Work request: Using the records below, quote only the span that opens with the line containing "analysis is asserted" and closes with the line containing "NOT proved; no", exactly and inclusively.

Extracted records Start Marker

/-!
# S2β · `hFlat` road, UV3-NODE §57.8 (C) ∕ §64.2 ∕ §65.3 — «F1-DOCK»: THE KEY LEMMA ON THE T³ RECORD ⟸ THE ONE-LEVEL (C)-STEP, GUARDED
# (`hF1` of ✓px17 `…HFlatOfFeeders.relLetter_of_feeders` VERBATIM from a per-level step inequality on the levels `t < K − J` of a good history)

Cell `ym3-torus` (YM ladder rung R3 = continuum `SU(2)` Yang–Mills on the three-torus — a RUNG: NOT d = 4, NOT infinite volume, NOT a mass gap,
NOT Clay).  Width seat «width 13» `ym3-torus-px13` (gen 23), FREE px helper on crux `stmt-QuantumFields-20520`
(`Theses.UnitScaleTilt.FluctuationComparisonRegPrIntL`); `--kind proof --supports stmt-QuantumFields-20520 --as helper`, count-neutral, DEFINITION-FREE
(0 `def`, 0 `instance`, 0 `notation`, 0 `sorry`, default heartbeats); finite sums + the product recursion over four landed bricks.

WHY.  ✓px8 g21 G11 `…KeyLemmaSkeleton.keyLemma_tower(_sqrtL)` turns a POINTWISE level inequality `f_{t+1} ≤ (1+θ_t)·T_t f_t + j_t` (positive kernel with row
sums `≤ R_t`, column sums `≤ C_t`; junk `‖j_t‖₂ ≤ ε_t‖f_t‖₂`) into `‖f_t‖₂ ≤ (√L)^t·exp(Σ(θ + ε∕√L))·‖f_0‖₂` — but with `hstep`∕`hj` quantified over ALL
`t : ℕ`.  On the T³ record the (C)-STEP (px10 g22, `…OneLevelStep`, typing) holds at the levels `t < K − J` of a GOOD HISTORY only (`PlaqSmall θBal(K−t)`
of the `t`-fold (0.4) average, standing range `t + 1 ≤ F.m + K`), and the consumer ✓px17 g19 `…HFlatOfFeeders.relLetter_of_feeders` wants
    `hF1 : ∀ t ≤ K − J, √(Σ_p dist1((M^tU)(∂p))²) ≤ Kc · √L^t · √(Σ_p dist1(U(∂p))²)`
with ONE constant `Kc` chosen before `(b₀, p₀)` (the `∃ C` of ✓px17 `hFlat_of_letter`'s `HL`).  THIS FILE is the guarded tower + the threshold sum in between:
* §1 `le_prod_mul_of_forall_lt`, ★`keyLemma_tower_upto` (G11's tower with every level hypothesis for `t < m` only, conclusion for `t ≤ m`; proof = ✓`keyLemma_level`
  per level), `keyLemma_tower_upto_sqrtL` (the `√L` reading with ONE depth-`m` constant `exp(Σ_{i<m}(θ_i + ε_i∕√L))`).
* §2 ★★ `keyLemma_torus_of_step` — ANY `Params` with `d = 3`, ANY gauge group, ANY small-loop average `ℰ`, ANY thresholds `θ_t ≥ 0`: the pointwise step
  `dist1((M^{t+1}U)(∂Q)) ≤ (1 + C₁θ_t)·Σ_p 𝐊(Q,p)·dist1((M^tU)(∂p)) + C₂θ_t·Σ_{q ∈ N(Q.src)} dist1((M^tU)(∂q))` for `t < m` — `𝐊` = ✓px12 g23 `…TentKernelTorus`'s
  kernel at `z = Q.src`, plane `(Q.μ, Q.ν)` VERBATIM ((R) `tentKernel_row` = `L²`, (C) `tentKernel_col_three` ≤ `L⁻¹`, so `R·C = L`; the column sum over coarse
  PLAQUETTES reduces to px12's sum over coarse SITES since the kernel vanishes off the plane of `p`), `N(·)` = ✓px10 g22 `…NeighbourhoodKernelTorus`'s `3^d`-block
  neighbourhood VERBATIM (`sqrt_sum_sq_le_of_le_nbhd_sum`: `ε_t = C₂θ_t·√(N_row·N_col)`) — gives
  `∀ t ≤ m, ‖dist1 (M^tU)(∂·)‖₂ ≤ √L^t · exp((C₁ + C₂√(N_rowN_col)∕√L)·Σ_{i<m} θ_i) · ‖dist1 U(∂·)‖₂`.
* §3 ★★★ `keyLemma_record_of_step` — the T³ record (`F.P K`, `SU(2)`, `ℰp`, `θ_t := θBal F.L γ b₀ p₀ (K − t)`, `m := K − J`): `hF1`'s two sides VERBATIM with the
  explicit `Kc := exp((C₁ + C₂√(N_rowN_col)∕√L)·Σ_{i<K−J} θBal(K−i))`.
* §4 ★★★ `keyLemma_record_uniform` — ✓`…ThresholdSum.thresholdSum_small` makes the exponent `≤ 1` for `γ ≤ γ₁(L, b₀, p₀, C₁, C₂, a₀)`: for every good history
  `U ∈ histGood K J` whose levels obey the (C)-STEP (hypothesis offered WITH the premises `PlaqSmall θBal(K−t) (M^tU)` and `θBal(K−t) ≤ a₀` the step's supplier
  needs), `hF1` holds with `Kc := exp 1` — a constant before `(b₀, p₀, γ)`, as `HL` requires.

SO, BY KERNEL: `hF1` of ✓`relLetter_of_feeders` ⟸ ONE displayed per-level hypothesis in the (C)-STEP's announced output shape (px10 g22 STATUS 08:15:07Z ∕ 08:27:21Z:
`(1 + C₁(d,L)·θ)·Σ_p K Q p·dist1 + C₂(d,L)·θ·Σ_{q∈N(Q)} dist1` under `PlaqSmall θ`); when `…OneLevelStep` lands, F1 on the record is `fun t ht hsm hθ Q => oneLevelStep …`.
Nothing here bounds a plaquette: the step hypothesis carries all the analysis.

HONEST SCOPE.  Finite sums, Cauchy–Schwarz (through ✓`keyLemma_level`), the product recursion, a geometric threshold sum; nothing of Bałaban's analysis is asserted
or proved ([Balaban1985Averaging] (19) p.21 is the printed locus of the one-step plaquette bookkeeping, [Balaban1985UV3] (3), (7) pp.256–257 of the thresholds);
the (C)-STEP, (H), `hFlat`, TUBE-REG∘, GAP♯∘ (`stub_uniformFibreGapOrbit`), EXW∘, DET-REP-B, S2β, crux 20520, 19936, 19200 and `YM3TorusSU2` are NOT proved; no
registered stub is closed; rung R3 = SU(2) YM₃ on T³ at fixed lattice data — NOT d = 4, NOT infinite volume, NOT a mass gap, NOT Clay; the Yang–Mills mass gap
is NOT proved.  References: T. Bałaban, CMP **98** (1985) 17–51 [Balaban1985Averaging]; CMP **102** (1985) 255–275 [Balaban1985UV3]; CMP **99** (1985) 75–102
[Balaban1985RegularSpaces].
-/

set_option autoImplicit false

Extracted records End Marker

Solved problem:
HONEST SCOPE.  Finite sums, Cauchy–Schwarz (through ✓`keyLemma_level`), the product recursion, a geometric threshold sum; nothing of Bałaban's analysis is asserted
or proved ([Balaban1985Averaging] (19) p.21 is the printed locus of the one-step plaquette bookkeeping, [Balaban1985UV3] (3), (7) pp.256–257 of the thresholds);
the (C)-STEP, (H), `hFlat`, TUBE-REG∘, GAP♯∘ (`stub_uniformFibreGapOrbit`), EXW∘, DET-REP-B, S2β, crux 20520, 19936, 19200 and `YM3TorusSU2` are NOT proved; no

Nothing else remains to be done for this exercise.